Provided data

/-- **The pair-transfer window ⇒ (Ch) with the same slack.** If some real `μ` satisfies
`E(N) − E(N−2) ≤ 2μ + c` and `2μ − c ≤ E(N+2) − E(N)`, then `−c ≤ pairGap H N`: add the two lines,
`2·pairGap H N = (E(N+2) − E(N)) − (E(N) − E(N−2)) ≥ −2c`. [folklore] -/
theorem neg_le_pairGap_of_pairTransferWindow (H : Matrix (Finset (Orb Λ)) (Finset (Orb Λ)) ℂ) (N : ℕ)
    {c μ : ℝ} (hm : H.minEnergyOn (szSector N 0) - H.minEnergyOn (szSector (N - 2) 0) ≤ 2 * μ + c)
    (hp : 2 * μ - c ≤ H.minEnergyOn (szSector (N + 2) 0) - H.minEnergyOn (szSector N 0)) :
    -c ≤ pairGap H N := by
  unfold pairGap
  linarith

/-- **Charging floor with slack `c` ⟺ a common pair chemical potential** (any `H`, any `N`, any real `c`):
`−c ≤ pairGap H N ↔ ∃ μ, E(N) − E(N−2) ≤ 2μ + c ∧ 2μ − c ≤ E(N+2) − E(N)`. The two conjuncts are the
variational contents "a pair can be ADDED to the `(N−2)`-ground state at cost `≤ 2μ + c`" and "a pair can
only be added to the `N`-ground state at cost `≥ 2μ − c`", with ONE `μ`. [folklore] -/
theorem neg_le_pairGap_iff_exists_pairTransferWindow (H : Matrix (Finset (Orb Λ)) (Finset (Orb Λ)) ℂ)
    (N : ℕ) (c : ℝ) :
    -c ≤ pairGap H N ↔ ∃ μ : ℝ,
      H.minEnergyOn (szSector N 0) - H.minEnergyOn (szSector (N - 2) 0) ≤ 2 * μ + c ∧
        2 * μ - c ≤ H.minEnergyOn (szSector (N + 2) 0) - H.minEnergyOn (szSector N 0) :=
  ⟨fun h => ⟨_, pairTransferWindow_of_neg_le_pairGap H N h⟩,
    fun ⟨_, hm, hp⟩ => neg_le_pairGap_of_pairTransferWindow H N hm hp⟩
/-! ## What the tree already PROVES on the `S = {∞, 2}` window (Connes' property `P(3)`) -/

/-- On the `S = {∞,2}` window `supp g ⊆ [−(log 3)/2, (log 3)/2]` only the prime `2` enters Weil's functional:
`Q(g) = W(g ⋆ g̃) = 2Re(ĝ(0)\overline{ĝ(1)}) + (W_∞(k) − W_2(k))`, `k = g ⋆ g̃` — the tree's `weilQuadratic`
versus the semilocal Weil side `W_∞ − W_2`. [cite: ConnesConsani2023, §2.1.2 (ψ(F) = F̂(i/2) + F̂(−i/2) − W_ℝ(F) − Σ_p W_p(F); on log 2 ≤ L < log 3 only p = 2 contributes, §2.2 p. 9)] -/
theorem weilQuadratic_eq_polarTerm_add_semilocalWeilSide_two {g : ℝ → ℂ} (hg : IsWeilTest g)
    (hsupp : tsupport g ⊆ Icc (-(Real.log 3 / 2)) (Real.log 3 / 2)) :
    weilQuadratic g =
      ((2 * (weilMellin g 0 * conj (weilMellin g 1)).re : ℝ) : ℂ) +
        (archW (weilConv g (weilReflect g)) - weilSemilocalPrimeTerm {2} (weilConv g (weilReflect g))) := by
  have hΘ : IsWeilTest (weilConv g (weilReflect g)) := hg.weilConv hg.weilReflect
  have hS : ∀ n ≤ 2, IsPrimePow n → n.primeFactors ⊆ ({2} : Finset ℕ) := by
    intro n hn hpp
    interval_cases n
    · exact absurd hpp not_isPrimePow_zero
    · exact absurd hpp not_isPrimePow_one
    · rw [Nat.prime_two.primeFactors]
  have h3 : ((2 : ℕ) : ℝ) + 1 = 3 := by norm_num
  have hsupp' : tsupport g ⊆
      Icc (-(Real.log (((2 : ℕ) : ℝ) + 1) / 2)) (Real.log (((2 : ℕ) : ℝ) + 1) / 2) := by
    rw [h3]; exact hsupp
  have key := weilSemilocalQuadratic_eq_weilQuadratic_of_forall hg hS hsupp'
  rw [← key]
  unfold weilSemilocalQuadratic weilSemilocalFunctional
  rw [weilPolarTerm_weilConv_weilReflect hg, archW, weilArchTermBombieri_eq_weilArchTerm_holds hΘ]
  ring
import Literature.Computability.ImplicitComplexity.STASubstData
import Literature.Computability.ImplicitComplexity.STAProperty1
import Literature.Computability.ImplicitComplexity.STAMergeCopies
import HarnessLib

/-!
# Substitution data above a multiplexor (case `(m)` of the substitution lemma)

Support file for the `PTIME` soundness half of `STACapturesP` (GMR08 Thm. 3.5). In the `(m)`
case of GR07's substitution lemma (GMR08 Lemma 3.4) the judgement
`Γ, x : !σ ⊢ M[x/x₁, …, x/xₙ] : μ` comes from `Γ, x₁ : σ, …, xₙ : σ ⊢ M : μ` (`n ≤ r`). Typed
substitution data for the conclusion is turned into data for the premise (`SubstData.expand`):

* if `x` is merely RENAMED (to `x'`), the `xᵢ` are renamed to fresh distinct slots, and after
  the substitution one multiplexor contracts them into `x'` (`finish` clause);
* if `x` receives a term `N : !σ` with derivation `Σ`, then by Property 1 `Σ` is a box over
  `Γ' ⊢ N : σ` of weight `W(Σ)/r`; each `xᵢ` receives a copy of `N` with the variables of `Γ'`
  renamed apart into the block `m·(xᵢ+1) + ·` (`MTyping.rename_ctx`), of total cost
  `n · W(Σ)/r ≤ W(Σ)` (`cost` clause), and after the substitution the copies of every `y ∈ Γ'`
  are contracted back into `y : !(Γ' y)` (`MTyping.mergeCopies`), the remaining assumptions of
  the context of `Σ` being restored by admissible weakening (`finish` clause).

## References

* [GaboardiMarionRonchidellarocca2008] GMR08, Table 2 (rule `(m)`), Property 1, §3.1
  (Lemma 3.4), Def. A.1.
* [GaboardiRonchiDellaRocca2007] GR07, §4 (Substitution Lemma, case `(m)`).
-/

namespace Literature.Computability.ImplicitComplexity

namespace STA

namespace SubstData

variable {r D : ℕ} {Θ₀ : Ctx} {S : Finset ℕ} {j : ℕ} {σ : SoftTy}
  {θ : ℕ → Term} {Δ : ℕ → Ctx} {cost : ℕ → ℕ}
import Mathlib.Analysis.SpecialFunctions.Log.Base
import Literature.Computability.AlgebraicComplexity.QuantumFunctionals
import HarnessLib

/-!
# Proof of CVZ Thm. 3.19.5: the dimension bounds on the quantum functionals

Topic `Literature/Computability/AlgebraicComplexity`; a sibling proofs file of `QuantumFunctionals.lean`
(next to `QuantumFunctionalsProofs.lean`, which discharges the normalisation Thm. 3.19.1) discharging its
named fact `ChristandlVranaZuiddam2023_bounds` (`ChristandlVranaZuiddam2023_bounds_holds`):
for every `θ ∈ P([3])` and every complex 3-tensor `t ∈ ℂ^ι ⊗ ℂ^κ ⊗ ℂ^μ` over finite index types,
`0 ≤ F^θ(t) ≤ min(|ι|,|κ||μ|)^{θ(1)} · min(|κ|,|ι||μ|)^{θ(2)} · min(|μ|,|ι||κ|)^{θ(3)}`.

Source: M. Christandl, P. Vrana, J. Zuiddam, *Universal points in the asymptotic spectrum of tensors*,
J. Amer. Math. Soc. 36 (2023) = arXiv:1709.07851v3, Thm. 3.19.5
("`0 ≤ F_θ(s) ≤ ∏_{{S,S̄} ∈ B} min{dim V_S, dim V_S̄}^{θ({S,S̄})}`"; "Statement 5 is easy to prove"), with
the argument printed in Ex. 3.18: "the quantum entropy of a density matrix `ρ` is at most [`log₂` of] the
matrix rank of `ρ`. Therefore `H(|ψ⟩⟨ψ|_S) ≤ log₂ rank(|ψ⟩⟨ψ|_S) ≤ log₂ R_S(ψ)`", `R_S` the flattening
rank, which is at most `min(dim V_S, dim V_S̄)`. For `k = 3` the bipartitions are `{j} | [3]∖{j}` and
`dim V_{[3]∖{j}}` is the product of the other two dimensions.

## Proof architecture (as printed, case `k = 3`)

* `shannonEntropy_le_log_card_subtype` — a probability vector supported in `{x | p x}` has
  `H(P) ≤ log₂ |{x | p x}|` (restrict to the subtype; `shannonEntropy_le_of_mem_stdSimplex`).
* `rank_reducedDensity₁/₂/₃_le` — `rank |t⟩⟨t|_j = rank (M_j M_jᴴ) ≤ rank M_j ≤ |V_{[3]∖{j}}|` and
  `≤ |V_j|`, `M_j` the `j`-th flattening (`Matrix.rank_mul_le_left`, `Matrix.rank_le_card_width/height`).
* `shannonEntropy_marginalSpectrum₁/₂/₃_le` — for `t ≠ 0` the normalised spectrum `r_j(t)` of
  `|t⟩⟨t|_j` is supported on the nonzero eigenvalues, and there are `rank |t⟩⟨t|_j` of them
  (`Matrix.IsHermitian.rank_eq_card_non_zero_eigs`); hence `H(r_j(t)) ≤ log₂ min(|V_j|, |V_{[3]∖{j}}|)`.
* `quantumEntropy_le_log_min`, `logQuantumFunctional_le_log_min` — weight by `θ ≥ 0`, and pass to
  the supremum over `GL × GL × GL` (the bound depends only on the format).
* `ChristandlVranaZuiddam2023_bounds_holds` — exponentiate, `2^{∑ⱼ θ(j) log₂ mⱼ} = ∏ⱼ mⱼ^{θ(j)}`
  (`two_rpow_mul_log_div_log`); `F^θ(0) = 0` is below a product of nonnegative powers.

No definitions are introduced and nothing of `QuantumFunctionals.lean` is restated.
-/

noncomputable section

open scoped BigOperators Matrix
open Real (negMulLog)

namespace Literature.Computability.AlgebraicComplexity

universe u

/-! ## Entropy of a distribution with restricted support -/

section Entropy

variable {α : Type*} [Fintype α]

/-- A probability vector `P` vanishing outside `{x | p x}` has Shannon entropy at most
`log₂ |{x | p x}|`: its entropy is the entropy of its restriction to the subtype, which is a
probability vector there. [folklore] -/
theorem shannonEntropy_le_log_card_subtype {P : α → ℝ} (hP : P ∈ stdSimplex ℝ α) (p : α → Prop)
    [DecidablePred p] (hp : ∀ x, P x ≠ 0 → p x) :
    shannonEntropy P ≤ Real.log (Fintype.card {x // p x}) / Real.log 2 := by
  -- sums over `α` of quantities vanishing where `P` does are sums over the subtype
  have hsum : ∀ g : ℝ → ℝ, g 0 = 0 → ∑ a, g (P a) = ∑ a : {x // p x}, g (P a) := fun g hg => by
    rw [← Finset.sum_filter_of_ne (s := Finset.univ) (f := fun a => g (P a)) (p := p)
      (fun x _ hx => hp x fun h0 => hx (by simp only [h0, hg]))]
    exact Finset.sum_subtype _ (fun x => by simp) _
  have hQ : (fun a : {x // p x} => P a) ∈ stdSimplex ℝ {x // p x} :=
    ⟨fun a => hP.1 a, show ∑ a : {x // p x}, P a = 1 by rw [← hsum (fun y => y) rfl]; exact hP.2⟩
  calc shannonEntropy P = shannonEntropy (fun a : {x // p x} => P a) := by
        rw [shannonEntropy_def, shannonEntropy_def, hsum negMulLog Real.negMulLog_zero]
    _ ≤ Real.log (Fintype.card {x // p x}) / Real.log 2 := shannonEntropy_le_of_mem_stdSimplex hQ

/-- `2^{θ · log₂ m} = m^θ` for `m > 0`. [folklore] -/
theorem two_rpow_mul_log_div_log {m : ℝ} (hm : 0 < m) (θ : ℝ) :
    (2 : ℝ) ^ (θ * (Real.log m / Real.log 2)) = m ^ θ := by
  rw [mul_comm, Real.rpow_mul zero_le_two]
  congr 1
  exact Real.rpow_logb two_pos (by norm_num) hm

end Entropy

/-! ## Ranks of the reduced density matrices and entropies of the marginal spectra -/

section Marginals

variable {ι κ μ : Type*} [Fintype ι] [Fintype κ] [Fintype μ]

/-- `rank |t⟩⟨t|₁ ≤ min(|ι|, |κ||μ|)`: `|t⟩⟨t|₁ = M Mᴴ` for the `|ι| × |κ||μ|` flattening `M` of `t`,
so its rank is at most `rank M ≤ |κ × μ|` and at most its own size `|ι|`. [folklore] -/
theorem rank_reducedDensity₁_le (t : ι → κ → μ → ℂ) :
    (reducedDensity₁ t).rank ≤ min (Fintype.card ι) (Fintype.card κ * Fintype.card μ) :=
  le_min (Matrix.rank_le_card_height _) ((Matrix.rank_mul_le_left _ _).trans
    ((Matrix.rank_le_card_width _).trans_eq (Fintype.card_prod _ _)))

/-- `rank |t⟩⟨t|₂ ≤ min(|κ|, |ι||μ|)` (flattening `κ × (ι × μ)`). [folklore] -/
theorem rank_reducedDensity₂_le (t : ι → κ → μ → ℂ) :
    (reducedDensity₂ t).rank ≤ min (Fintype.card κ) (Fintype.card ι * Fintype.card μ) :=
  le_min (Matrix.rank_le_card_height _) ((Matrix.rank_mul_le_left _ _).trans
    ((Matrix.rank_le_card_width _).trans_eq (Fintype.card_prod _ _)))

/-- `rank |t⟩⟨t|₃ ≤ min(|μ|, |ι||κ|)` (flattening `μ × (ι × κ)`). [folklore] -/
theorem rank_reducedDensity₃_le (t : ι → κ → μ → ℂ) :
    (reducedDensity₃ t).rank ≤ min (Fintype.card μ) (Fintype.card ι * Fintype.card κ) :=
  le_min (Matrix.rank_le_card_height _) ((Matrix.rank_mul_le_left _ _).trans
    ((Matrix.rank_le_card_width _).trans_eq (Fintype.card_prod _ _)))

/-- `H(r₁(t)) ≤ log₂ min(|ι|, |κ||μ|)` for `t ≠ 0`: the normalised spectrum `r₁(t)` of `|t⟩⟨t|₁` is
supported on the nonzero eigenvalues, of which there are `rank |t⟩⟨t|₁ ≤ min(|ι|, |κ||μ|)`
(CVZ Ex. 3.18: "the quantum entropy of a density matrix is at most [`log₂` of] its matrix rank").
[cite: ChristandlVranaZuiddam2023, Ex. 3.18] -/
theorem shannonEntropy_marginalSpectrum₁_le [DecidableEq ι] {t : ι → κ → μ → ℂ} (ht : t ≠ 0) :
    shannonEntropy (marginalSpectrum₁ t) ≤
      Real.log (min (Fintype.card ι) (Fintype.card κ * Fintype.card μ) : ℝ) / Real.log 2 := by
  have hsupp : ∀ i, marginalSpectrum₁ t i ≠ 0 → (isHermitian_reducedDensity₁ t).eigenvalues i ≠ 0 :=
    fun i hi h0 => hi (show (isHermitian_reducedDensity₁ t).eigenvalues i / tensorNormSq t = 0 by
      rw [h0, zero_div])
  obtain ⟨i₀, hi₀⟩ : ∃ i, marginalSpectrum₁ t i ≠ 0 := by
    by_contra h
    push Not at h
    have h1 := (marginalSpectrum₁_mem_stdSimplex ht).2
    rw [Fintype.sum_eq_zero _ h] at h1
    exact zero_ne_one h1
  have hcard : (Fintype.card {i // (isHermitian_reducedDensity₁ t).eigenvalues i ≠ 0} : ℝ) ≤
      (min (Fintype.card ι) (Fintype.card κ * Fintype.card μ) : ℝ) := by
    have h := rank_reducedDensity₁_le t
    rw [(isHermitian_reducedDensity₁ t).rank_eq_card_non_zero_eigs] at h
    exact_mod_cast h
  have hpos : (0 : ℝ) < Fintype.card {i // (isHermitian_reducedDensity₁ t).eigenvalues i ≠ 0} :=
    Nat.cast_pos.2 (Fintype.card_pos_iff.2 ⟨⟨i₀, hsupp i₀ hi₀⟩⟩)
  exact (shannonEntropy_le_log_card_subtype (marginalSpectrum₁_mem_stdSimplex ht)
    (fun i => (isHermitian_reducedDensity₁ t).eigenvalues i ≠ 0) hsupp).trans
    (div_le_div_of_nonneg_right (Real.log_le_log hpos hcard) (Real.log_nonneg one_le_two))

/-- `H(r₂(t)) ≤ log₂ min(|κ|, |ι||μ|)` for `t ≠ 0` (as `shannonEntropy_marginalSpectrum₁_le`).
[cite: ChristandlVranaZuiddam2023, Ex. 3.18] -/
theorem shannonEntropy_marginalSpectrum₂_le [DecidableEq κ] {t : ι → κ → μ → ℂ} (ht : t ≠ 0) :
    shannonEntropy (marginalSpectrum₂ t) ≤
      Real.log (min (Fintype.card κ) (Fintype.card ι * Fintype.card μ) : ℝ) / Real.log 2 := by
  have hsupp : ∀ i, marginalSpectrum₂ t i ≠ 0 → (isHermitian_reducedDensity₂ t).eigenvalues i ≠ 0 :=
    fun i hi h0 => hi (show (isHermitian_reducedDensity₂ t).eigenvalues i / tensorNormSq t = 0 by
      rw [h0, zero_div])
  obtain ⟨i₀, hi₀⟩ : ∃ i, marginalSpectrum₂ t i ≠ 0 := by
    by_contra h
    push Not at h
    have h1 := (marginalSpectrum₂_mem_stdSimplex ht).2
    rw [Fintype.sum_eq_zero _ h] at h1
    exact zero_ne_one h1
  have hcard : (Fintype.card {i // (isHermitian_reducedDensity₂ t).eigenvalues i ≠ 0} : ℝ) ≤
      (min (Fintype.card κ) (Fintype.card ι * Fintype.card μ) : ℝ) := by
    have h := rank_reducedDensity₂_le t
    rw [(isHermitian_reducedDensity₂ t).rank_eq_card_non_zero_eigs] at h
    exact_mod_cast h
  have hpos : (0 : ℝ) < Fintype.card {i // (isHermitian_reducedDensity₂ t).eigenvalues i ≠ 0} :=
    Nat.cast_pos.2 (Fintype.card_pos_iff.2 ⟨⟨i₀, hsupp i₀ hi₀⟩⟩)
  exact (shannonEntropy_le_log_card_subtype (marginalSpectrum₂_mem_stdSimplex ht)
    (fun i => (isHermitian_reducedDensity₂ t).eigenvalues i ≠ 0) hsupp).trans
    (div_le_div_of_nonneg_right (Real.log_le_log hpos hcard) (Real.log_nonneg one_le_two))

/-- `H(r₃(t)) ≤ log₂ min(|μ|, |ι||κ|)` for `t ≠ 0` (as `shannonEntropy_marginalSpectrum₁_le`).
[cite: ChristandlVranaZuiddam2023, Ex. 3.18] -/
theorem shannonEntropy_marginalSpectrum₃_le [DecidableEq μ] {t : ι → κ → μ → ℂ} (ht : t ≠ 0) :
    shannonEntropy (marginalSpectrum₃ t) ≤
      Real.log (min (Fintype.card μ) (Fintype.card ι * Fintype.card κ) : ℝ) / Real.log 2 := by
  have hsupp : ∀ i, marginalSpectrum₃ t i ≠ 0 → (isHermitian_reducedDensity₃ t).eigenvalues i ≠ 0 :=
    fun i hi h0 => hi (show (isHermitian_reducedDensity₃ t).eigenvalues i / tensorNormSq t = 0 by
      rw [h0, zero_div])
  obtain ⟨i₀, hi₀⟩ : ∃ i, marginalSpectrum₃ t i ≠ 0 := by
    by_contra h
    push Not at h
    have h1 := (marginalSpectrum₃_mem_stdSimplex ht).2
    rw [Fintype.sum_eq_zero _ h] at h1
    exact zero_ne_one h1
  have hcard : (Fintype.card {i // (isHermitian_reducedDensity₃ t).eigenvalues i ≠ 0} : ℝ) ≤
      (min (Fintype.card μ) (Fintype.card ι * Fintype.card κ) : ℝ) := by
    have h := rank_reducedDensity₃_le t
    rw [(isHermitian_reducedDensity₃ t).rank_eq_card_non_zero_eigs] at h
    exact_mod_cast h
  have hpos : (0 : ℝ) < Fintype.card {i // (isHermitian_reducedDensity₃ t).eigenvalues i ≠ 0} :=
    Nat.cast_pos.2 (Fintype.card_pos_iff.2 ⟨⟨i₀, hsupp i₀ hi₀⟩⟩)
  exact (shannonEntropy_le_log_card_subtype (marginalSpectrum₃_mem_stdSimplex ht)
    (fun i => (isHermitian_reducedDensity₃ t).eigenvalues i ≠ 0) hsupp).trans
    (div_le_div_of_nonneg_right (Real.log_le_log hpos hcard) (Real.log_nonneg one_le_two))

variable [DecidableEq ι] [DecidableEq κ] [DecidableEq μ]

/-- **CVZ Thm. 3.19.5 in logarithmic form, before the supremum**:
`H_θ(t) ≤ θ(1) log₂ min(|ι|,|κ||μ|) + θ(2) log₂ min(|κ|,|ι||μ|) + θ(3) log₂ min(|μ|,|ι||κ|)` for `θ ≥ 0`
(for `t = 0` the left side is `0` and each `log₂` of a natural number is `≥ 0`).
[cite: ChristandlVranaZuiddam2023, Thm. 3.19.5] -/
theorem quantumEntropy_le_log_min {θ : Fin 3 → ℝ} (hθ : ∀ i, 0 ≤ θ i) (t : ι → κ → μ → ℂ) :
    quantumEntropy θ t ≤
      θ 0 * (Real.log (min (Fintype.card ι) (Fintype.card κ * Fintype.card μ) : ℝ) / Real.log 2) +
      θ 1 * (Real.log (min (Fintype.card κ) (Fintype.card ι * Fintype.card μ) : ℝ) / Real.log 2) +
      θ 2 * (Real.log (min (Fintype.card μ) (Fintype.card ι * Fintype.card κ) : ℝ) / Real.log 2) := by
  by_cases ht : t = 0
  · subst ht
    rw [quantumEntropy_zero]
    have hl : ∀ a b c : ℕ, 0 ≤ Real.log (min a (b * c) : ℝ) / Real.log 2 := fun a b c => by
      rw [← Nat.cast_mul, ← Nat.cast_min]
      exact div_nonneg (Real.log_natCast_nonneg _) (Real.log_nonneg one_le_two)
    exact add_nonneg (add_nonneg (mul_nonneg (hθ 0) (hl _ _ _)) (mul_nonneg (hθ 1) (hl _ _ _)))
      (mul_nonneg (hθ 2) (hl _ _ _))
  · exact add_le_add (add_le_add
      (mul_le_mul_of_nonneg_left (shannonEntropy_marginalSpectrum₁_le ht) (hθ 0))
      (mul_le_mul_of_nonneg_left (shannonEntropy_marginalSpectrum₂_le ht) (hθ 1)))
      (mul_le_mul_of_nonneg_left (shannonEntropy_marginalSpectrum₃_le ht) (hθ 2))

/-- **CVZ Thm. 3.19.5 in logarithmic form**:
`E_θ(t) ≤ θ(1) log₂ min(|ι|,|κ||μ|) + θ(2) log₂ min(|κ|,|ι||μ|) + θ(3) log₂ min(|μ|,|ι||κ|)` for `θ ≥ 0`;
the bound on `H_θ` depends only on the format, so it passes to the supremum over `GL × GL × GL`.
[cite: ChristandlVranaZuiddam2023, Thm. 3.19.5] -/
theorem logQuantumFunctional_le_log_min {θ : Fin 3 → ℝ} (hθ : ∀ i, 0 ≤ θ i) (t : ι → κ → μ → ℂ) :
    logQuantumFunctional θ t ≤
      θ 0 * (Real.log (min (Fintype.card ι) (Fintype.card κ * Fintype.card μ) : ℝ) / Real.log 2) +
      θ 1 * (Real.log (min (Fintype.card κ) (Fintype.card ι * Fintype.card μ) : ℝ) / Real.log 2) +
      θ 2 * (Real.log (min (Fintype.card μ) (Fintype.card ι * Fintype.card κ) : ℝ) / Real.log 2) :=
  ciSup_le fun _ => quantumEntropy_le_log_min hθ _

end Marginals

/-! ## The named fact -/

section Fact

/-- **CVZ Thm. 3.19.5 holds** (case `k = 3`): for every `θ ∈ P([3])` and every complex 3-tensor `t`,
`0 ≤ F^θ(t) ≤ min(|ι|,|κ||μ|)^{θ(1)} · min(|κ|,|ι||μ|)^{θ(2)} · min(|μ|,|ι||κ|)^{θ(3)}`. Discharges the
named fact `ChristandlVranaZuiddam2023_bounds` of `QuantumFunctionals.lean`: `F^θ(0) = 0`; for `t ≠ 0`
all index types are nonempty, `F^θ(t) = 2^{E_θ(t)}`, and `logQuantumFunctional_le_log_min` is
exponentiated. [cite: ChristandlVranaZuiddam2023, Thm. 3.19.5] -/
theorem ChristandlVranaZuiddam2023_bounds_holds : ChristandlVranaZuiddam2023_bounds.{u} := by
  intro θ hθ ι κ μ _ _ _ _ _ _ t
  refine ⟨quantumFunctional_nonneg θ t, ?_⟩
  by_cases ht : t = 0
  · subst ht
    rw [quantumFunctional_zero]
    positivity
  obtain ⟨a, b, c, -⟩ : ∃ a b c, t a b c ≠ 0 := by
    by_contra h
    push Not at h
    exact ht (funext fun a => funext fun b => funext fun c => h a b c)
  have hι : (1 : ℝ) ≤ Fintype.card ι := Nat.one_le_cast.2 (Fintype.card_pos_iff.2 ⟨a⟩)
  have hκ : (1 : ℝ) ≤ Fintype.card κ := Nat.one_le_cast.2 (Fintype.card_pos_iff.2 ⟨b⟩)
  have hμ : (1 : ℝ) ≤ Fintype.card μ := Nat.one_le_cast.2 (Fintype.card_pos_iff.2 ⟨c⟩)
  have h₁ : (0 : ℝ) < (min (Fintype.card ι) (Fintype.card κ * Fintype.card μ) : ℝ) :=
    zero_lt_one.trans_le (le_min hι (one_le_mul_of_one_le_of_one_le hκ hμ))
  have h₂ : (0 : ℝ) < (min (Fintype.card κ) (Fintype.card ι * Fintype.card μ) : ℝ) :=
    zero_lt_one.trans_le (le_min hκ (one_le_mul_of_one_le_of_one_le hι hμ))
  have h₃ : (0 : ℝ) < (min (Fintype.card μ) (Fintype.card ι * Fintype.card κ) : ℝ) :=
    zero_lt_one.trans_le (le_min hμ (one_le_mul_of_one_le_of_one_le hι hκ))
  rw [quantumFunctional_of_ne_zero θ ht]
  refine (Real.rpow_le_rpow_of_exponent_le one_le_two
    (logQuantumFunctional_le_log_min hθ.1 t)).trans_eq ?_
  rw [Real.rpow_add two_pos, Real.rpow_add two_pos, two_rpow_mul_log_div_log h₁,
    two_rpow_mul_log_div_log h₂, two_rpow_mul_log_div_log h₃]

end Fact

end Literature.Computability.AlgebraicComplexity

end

Problem requirements
Please show the lines of the material that contain the string "them".

Written solution
  the substitution one multiplexor contracts them into `x'` (`finish` clause);
  `|t⟩⟨t|_j` is supported on the nonzero eigenvalues, and there are `rank |t⟩⟨t|_j` of them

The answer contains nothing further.